Our main point is that research institutions that receive public funding should be required to demonstrate standards and behaviors that comply with “Good Institutional Practice”. Here is a selection of potential measures, implementation of which shuld be verified, certified and approved by major funding agencies.
Compliance with agreed guidelines: Ensure compliance with established guidelines such as ARRIVE, MIAME, data access (as required by National Science Foundation and National Institutes of Health, USA).
Full access to the institution’s research results: Foster open access and open data; preregistration of preclinical study designs.

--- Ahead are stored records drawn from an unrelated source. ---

import Summits.QuantumFields.YangMills.Theorems.BalabanUVNodesN07SplitClauseLevelRaisingMarginWide
import Summits.QuantumFields.YangMills.Theorems.BalabanUVNodesN07LocalLettersCoreGuardedDatumB
import HarnessLib

/-!
# N07 [B11] (= [15] = [Balaban1985Variational]) Sect. F, S6 HEAD — MODULE 66′: LEVEL RAISING WITH A MARGIN OF ANY WIDTH, OVER A **BOND-LEVEL DETERMINING DATUM** AND A **TOP-DATA
# PREDICATE** — the `(bd, Dat)`-parametrised twins of MODULE 66 §3 (`datumGaugeSplitTopStepCoreG_of_marginClean_width ∕ …_of_marginCleanPrint`), concluding row S1c-0's
# `DatumGaugeSplitTopStepCoreGB` (✓p766174); sub-row 66′ of the (E1)∕(iii-b) work plan (director-ym №338∕№339∕№341∕№343; FLAG №16; LOCATE-HSEAM 5d3298b8d191f169)

Cell `pub-ymgap`, width seat `pub-ymgap-dag-n07-w3` g15 («MINE 66′», bus 2026-08-30 08:05:23Z, on dag-n07-e g34's offer).  `--kind proof --supports stmt-QuantumFields-20541 --as helper`
(K0⁷; count-neutral; def-free).  PURELY ADDITIVE — «print-datum parametrisation of `…N07SplitClauseLevelRaisingMarginWide` §3 (FLAG №16 ∕ LOCATE-HSEAM 5d3298b8d191f169); the
(b)-instances `datumGaugeSplitTopStepCoreG_of_marginClean_width ∕ …_of_marginCleanPrint` stay landed and true on their own text»; no displayed premise is deleted or weakened —
the data row and the two fibre rows become the PARAMETERS `(bd : BondDatum F) (Dat : TopData F N)` of F0c (`Node00/CriticalOnFibreTopGuardedB`, ✓p765717).
[15] = [Balaban1985Variational]; [6] = [Balaban1985RegularSpaces]; [II] = [Balaban1984PropagatorsII].

WHY.  MODULE 66 §3 reduces dag-n07-w4's guarded per-datum split token `DatumGaugeSplitTopStepCoreG` to its restriction to the width-`w` MARGIN-CLEAN meeting datums (print's
«□ intersecting Ω_j but not Ω_{j+1}», (144) p. 300, with `□̃` of [6] p. 98 at `w = 2ρ`).  The reduction is the datum-free §2 `localGaugeSplitOn_allDatums_of_marginClean_width` applied
POINTWISE in `(W, U)` under the token's prefix — it merely THREADS the data row and the fibre rows.  So the same term proves the reduction for the `(bd, Dat)`-parametrised token of
row S1c-0 (`…N07LocalLettersCoreGuardedDatumB.DatumGaugeSplitTopStepCoreGB`), which is what the chart road's print-datum twins (dag-n07-e's `…TowerW152EB`, S1c) consume at
`bd := lamDatum F` ([II] (2.3)'s `Λ_j`, ruling (α)).

WHAT IS PROVED (sorry-free; no definition; axioms standard): ★★★ `datumGaugeSplitTopStepCoreGB_of_marginClean_width` (any width `w` with the block tolerance `2w + 2ρ ≤ ρ·L + 1`),
★★★ `datumGaugeSplitTopStepCoreGB_of_marginCleanPrint` (`w = 2ρ`, tolerance automatic from `L > 11`) — MODULE 66 §3 verbatim but for the three rows; §1–§2 of MODULE 66 cited BY NAME.
HONEST FRAMING: count-neutral binder threading between displayed shapes; the clause itself (S3 + chart + budget) is discharged by nobody here; NOTHING of [15]'s analysis asserted; no
(b)-instance claimed false; K0⁷ stub 1 NOT closed; N05 ∕ N07 NOT discharged; counts unmoved (typed 28∕28 · discharged 8∕28); R4 = the conditional finite-𝕋⁴ rung `BalabanLadder.UV`
ONLY; the YM mass gap (Clay) is NOT proved by any of this; nothing continuum ∕ ℝ⁴ ∕ OS.  No `sorry`, no `def`, no `instance`, no `notation`.

References: [15] p. 279 (class of cubes), (144) p. 300, (147)–(150) p. 301, (160) p. 303, (165)–(168) p. 304, Prop. 8 p. 304; [6] p. 98, (1.131) p. 99; [II] (2.3) p. 224.
-/

set_option autoImplicit false

noncomputable section
open scoped BigOperators Matrix.Norms.L2Operator

namespace Summit.QuantumFields.YangMills.BalabanUVNodes.N07SplitClauseLevelRaisingMarginWideB

open Literature.MathematicalPhysics.QuantumFieldTheory.Balaban1983to89
open Literature.MathematicalPhysics.QuantumFieldTheory.Balaban1983to89.Node00
open Literature.MathematicalPhysics.QuantumFieldTheory.Balaban1983to89.B15DeterminingSets
open Literature.MathematicalPhysics.QuantumFieldTheory.Balaban1983to89.B15DeterminingSetsB
open T4Continuum (T4Family)
open B15Eq112TorusCover (cover)
open B14DomainGeom (Pt Within)
open B14.Eq213MaximalDomains (side cubeExt)
open B7Prop1Local (InBox)
open B8Eq131Cubes (box bLo bHi gs sqLo sqHi cube tcube)
open Summit.QuantumFields.YangMills.BalabanUVNodes.N07LocalLettersSplitCore (LocalGaugeSplitOn)
open Summit.QuantumFields.YangMills.BalabanUVNodes.N07LocalLettersCoreGuardedB (DatumGaugeSplitTopStepCoreGB)
open Summit.QuantumFields.YangMills.BalabanUVNodes.N07SplitClauseLevelRaising (box_subset_box_succ_of_corner cubeExt_side_subset_box_cornerP)
open Summit.QuantumFields.YangMills.BalabanUVNodes.N07SplitClauseLevelRaisingMarginWide (localGaugeSplitOn_allDatums_of_marginClean_width
  exists_cornerP_wbox_subset_succ_of_width)

/-! ## §3′  The `(bd, Dat)`-parametrised token from its width-`w` margin-clean restriction; the PRINT corollary `w = 2ρ` -/

section ReductionB

/-- ★★★ **THE GUARDED PER-DATUM TOKEN OVER `(bd, Dat)` FROM ITS WIDTH-`w` MARGIN-CLEAN RESTRICTION** (MODULE 66 §3 with the data row and the fibre rows
parametrised — print-datum parametrisation, FLAG №16 ∕ LOCATE-HSEAM 5d3298b8d191f169; the (b)-instance stays landed and true on its own text) — print's «□ intersecting Ω_j but NOT Ω_{j+1}» read with a margin of `w` level-`j` blocks for the
tree's grid datums: row S1c-0's `DatumGaugeSplitTopStepCoreGB F N Sup Mc ρ Adm bd Dat B₃ C θ Q κ a₀ a₁` holds as soon as the SAME clause is supplied under the SAME prefix at the datums whose print box
comes within `3` of `Ω_j` (box form) AND is margin-clean at width `w`: `j = k ∨` «the widened box `box L (cornerP a − w) (sideP + 2w) j` carries no point of `Ω_{j+1}`».  Side letters
`1 ≤ Mc ≤ ρ`, the block tolerance `2w + 2ρ ≤ ρ·L + 1` (§1; in Bałaban's family every `w ≤ 5ρ`), `0 ≤ B₃ κ C θ Q`.
[cite: Balaban1985Variational, p.279 (class of cubes), (144) p.300, p.300 («□ intersecting Ω_j but not Ω_{j+1}»), (147)–(150) p.301, (160) p.303, (165)–(168) p.304, Prop. 8 p.304] -/
theorem datumGaugeSplitTopStepCoreGB_of_marginClean_width (F : T4Family) (N : ℕ) [NeZero N]
    {Sup : (ν : Stage7Numerics) → (K : ℕ) → (ℕ → Set (Site (F.P K) 0)) → Set (Site (F.P K) 0)} {Mc ρ : ℕ} (hMc : 1 ≤ Mc) (hMcρ : Mc ≤ ρ)
    (w : ℕ) (hw : 2 * w + 2 * ρ ≤ ρ * F.L + 1)
    {Adm : StepGuard F} {bd : BondDatum F} {Dat : TopData F N} {B₃ C θ Q κ a₀ a₁ : ℝ} (hB₃ : 0 ≤ B₃) (hκ : 0 ≤ κ) (hC : 0 ≤ C) (hθ : 0 ≤ θ) (hQ : 0 ≤ Q)
    (h : ∀ (ν : Stage7Numerics) (M : ℕ) (g : ℕ → ℝ) (K k : ℕ) (s : SeqOfRecord F ν M g K k), Sect2.SeqSeparated ν.M₁ s → 0 < ν.M₁ → Adm ν M g K k s → 1 ≤ k →
      ∀ (ε δ : ℕ → ℝ),
      (∀ n, n ≤ k → 0 < δ n ∧ δ n ≤ a₁) → (∀ n, n < k → δ n ≤ 2 * δ (n + 1)) → (∀ n, n < k → δ (n + 1) ≤ 2 * δ n) →
      (∀ n, n ≤ k → B₃ * δ n ≤ ε n ∧ ε n ≤ a₀) → (∀ n, n < k → ε n ≤ 2 * ε (n + 1)) → (∀ n, n < k → ε (n + 1) ≤ 2 * ε n) →
      ∀ W : MSField (F.P K) (SU N), Dat K s.Ω (Sup ν K s.Ω) k δ W →
        ∀ U : GaugeField (F.P K) 0 (SU N),
          (∀ n, n ≤ k → PlaqSmallOn (Sect2.omegaPlaqsTop s.Ω (Sup ν K s.Ω) n) (ε n * (F.P K).eta n ^ 2) U) →
          (∀ n, n ≤ k → Sect2.CoDivSmallOn (Sect2.omegaBondsTop s.Ω (Sup ν K s.Ω) n) (ε n * (F.P K).eta n ^ 3) U) →
          AgreeOnB (bd K k s.Ω) (avgFamily (avOfRecord F N K) U) W →
          IsCritOnFibreB F N K (bd K k s.Ω) W U →
          ∀ j, 1 ≤ j → j ≤ k → ∀ a : Pt (F.P K).d,
            (∃ x ∈ box (F.P K).L (cornerP (F.P K) Mc ρ a) (sideP (F.P K) Mc ρ) j, ∃ y : Pt (F.P K).d, cover (F.P K) y ∈ s.Ω j ∧ Within ((3 : ℕ) : ℤ) x y) →
            (j = k ∨ ∀ z ∈ box (F.P K).L (cornerP (F.P K) Mc ρ a - (w : Pt (F.P K).d)) (sideP (F.P K) Mc ρ + 2 * w) j, cover (F.P K) z ∉ s.Ω (j + 1)) →
            LocalGaugeSplitOn (cover (F.P K) '' box (F.P K).L (cornerP (F.P K) Mc ρ a) (sideP (F.P K) Mc ρ) j)
              ((F.P K).eta j) (κ * ε j) (C * δ j + θ * ε j + Q * ε j ^ 2) U) :
    DatumGaugeSplitTopStepCoreGB F N Sup Mc ρ Adm bd Dat B₃ C θ Q κ a₀ a₁ := by
  intro ν M g K k s hsep hM₁ hadm hk ε δ hδ hcompδ hcompδ' hε hεcomp hεcomp' W h7 U h17 h19 hfib hcrit j hj hjk a hmeet
  have hL2 : 2 ≤ (F.P K).L := by have := F.hL11; rw [T4Family.P_L]; omega
  have hwK : 2 * w + 2 * ρ ≤ ρ * (F.P K).L + 1 := by rwa [T4Family.P_L]
  have hρ0 : 0 < ρ := lt_of_lt_of_le hMc hMcρ
  have hδ0 : ∀ n, n ≤ k → 0 ≤ δ n := fun n hn => (hδ n hn).1.le
  have hε0 : ∀ n, n ≤ k → 0 ≤ ε n := fun n hn => le_trans (mul_nonneg hB₃ (hδ0 n hn)) (hε n hn).1
  -- the token's meeting premise (grid cube within 3 of `Ω_j`) gives the box premise (`□ ⊆ 𝔔`)
  have hmeet' : ∃ x ∈ box (F.P K).L (cornerP (F.P K) Mc ρ a) (sideP (F.P K) Mc ρ) j, ∃ y : Pt (F.P K).d,
      cover (F.P K) y ∈ s.Ω j ∧ Within ((3 : ℕ) : ℤ) x y := by
    obtain ⟨x, y, hx, hy, hw3⟩ := hmeet
    exact ⟨x, cubeExt_side_subset_box_cornerP Mc hρ0 a j hx, y, hy, hw3⟩
  exact localGaugeSplitOn_allDatums_of_marginClean_width hL2 w s.Ω k ε δ hκ hC hθ hQ hε0 hδ0 hεcomp' hcompδ' U
    (fun j' _ _ a' _ => exists_cornerP_wbox_subset_succ_of_width hMc hMcρ hwK a' j')
    (h ν M g K k s hsep hM₁ hadm hk ε δ hδ hcompδ hcompδ' hε hεcomp hεcomp' W h7 U h17 h19 hfib hcrit) j hj hjk a hmeet'

/-- ★★★ **THE GUARDED PER-DATUM TOKEN OVER `(bd, Dat)` FROM ITS RESTRICTION TO PRINT's MARGIN-CLEAN DATUMS** (MODULE 66 §3, rows parametrised) (`w = 2ρ`: «□̃ misses Ω_{j+1}», Bałaban's (144) ∕ [6] p. 98 margin `2R₁M₁`; the block
tolerance `6ρ ≤ ρ·L + 1` is automatic from `L > 11`): the token holds as soon as the clause is supplied at the datums whose print box comes within `3` of `Ω_j` AND whose margin cube
`box L (cornerP a − 2ρ) (sideP + 4ρ) j` (= `tcube`, §1) carries no point of `Ω_{j+1}` — a set of datums at which the chart's whole top box (print box + `ρ + 1` blocks, §1) misses `Ω_{j+1}`.
Side letters `1 ≤ Mc ≤ ρ`, `0 ≤ B₃ κ C θ Q` only. [cite: Balaban1985Variational, p.279 (class of cubes), (144) p.300, p.300 («□ intersecting Ω_j but not Ω_{j+1}»), (147)–(150) p.301, (160) p.303, (165)–(168) p.304, Prop. 8 p.304; Balaban1985RegularSpaces, p.98] -/
theorem datumGaugeSplitTopStepCoreGB_of_marginCleanPrint (F : T4Family) (N : ℕ) [NeZero N]
    {Sup : (ν : Stage7Numerics) → (K : ℕ) → (ℕ → Set (Site (F.P K) 0)) → Set (Site (F.P K) 0)} {Mc ρ : ℕ} (hMc : 1 ≤ Mc) (hMcρ : Mc ≤ ρ)
    {Adm : StepGuard F} {bd : BondDatum F} {Dat : TopData F N} {B₃ C θ Q κ a₀ a₁ : ℝ} (hB₃ : 0 ≤ B₃) (hκ : 0 ≤ κ) (hC : 0 ≤ C) (hθ : 0 ≤ θ) (hQ : 0 ≤ Q)
    (h : ∀ (ν : Stage7Numerics) (M : ℕ) (g : ℕ → ℝ) (K k : ℕ) (s : SeqOfRecord F ν M g K k), Sect2.SeqSeparated ν.M₁ s → 0 < ν.M₁ → Adm ν M g K k s → 1 ≤ k →
      ∀ (ε δ : ℕ → ℝ),
      (∀ n, n ≤ k → 0 < δ n ∧ δ n ≤ a₁) → (∀ n, n < k → δ n ≤ 2 * δ (n + 1)) → (∀ n, n < k → δ (n + 1) ≤ 2 * δ n) →
      (∀ n, n ≤ k → B₃ * δ n ≤ ε n ∧ ε n ≤ a₀) → (∀ n, n < k → ε n ≤ 2 * ε (n + 1)) → (∀ n, n < k → ε (n + 1) ≤ 2 * ε n) →
      ∀ W : MSField (F.P K) (SU N), Dat K s.Ω (Sup ν K s.Ω) k δ W →
        ∀ U : GaugeField (F.P K) 0 (SU N),
          (∀ n, n ≤ k → PlaqSmallOn (Sect2.omegaPlaqsTop s.Ω (Sup ν K s.Ω) n) (ε n * (F.P K).eta n ^ 2) U) →
          (∀ n, n ≤ k → Sect2.CoDivSmallOn (Sect2.omegaBondsTop s.Ω (Sup ν K s.Ω) n) (ε n * (F.P K).eta n ^ 3) U) →
          AgreeOnB (bd K k s.Ω) (avgFamily (avOfRecord F N K) U) W →
          IsCritOnFibreB F N K (bd K k s.Ω) W U →
          ∀ j, 1 ≤ j → j ≤ k → ∀ a : Pt (F.P K).d,
            (∃ x ∈ box (F.P K).L (cornerP (F.P K) Mc ρ a) (sideP (F.P K) Mc ρ) j, ∃ y : Pt (F.P K).d, cover (F.P K) y ∈ s.Ω j ∧ Within ((3 : ℕ) : ℤ) x y) →
            (j = k ∨ ∀ z ∈ box (F.P K).L (cornerP (F.P K) Mc ρ a - ((2 * ρ : ℕ) : Pt (F.P K).d)) (sideP (F.P K) Mc ρ + 2 * (2 * ρ)) j, cover (F.P K) z ∉ s.Ω (j + 1)) →
            LocalGaugeSplitOn (cover (F.P K) '' box (F.P K).L (cornerP (F.P K) Mc ρ a) (sideP (F.P K) Mc ρ) j)
              ((F.P K).eta j) (κ * ε j) (C * δ j + θ * ε j + Q * ε j ^ 2) U) :
    DatumGaugeSplitTopStepCoreGB F N Sup Mc ρ Adm bd Dat B₃ C θ Q κ a₀ a₁ :=
  -- print's width `w = 2ρ`: `2·(2ρ) + 2ρ = 6ρ ≤ ρ·L + 1` since `L > 11`
  datumGaugeSplitTopStepCoreGB_of_marginClean_width F N hMc hMcρ (2 * ρ)
    (by have := F.hL11; nlinarith) hB₃ hκ hC hθ hQ h

end ReductionB

end Summit.QuantumFields.YangMills.BalabanUVNodes.N07SplitClauseLevelRaisingMarginWideB

end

Electronic laboratory notebooks: Provide electronic record keeping compliant with FDA Code of Federal Regulations Title 21 (CFR Title 21 part 11). Electronic laboratory notebooks allow data and project sharing, supervision, time stamping, version control, and directly link records and original data.
Institutional Standard for Experimental Research Conduct (ISERC): Establish ISERC (e.g. blinding, inclusion of controls, replicates and repeats etc); ensure dissemination, training and compliance with IMSERC.
Quality management: Organize regular and random audits of laboratories and departments with reviews of record keeping and measures to prevent bias (such as randomization and blinding).
Critical incidence reporting: Implement a system to allow the anonymous reporting of critical incidences during research. Organize regular critical incidence conferences in which such ‘never events’ are discussed to prevent them in the future and create a culture of research rigor and accountability.
Incentives and disincentives: Develop and implement novel indices to appraise and reward research of high quality. Honor robustness and mentoring as well as originality of research. Define appropriate penalties for substandard research conduct or noncompliance with guidelines. These might include decreased laboratory space, lack of access to trainees, reduced access to core facilities.
Training: Establish mandatory programs to train academic clinicians and basic researchers at all professional levels in experimental design, data analysis and interpretation, as well as reporting standards.
Research quality mainstreaming: Bundle established performance measures plus novel institution-unique measures to allow a flexible, institution-focused algorithm that can serve as the basis for competitive funding applications.
Research review meetings: create forum for routine assessment of institutional publications with focus on robust methods: the process rather than result.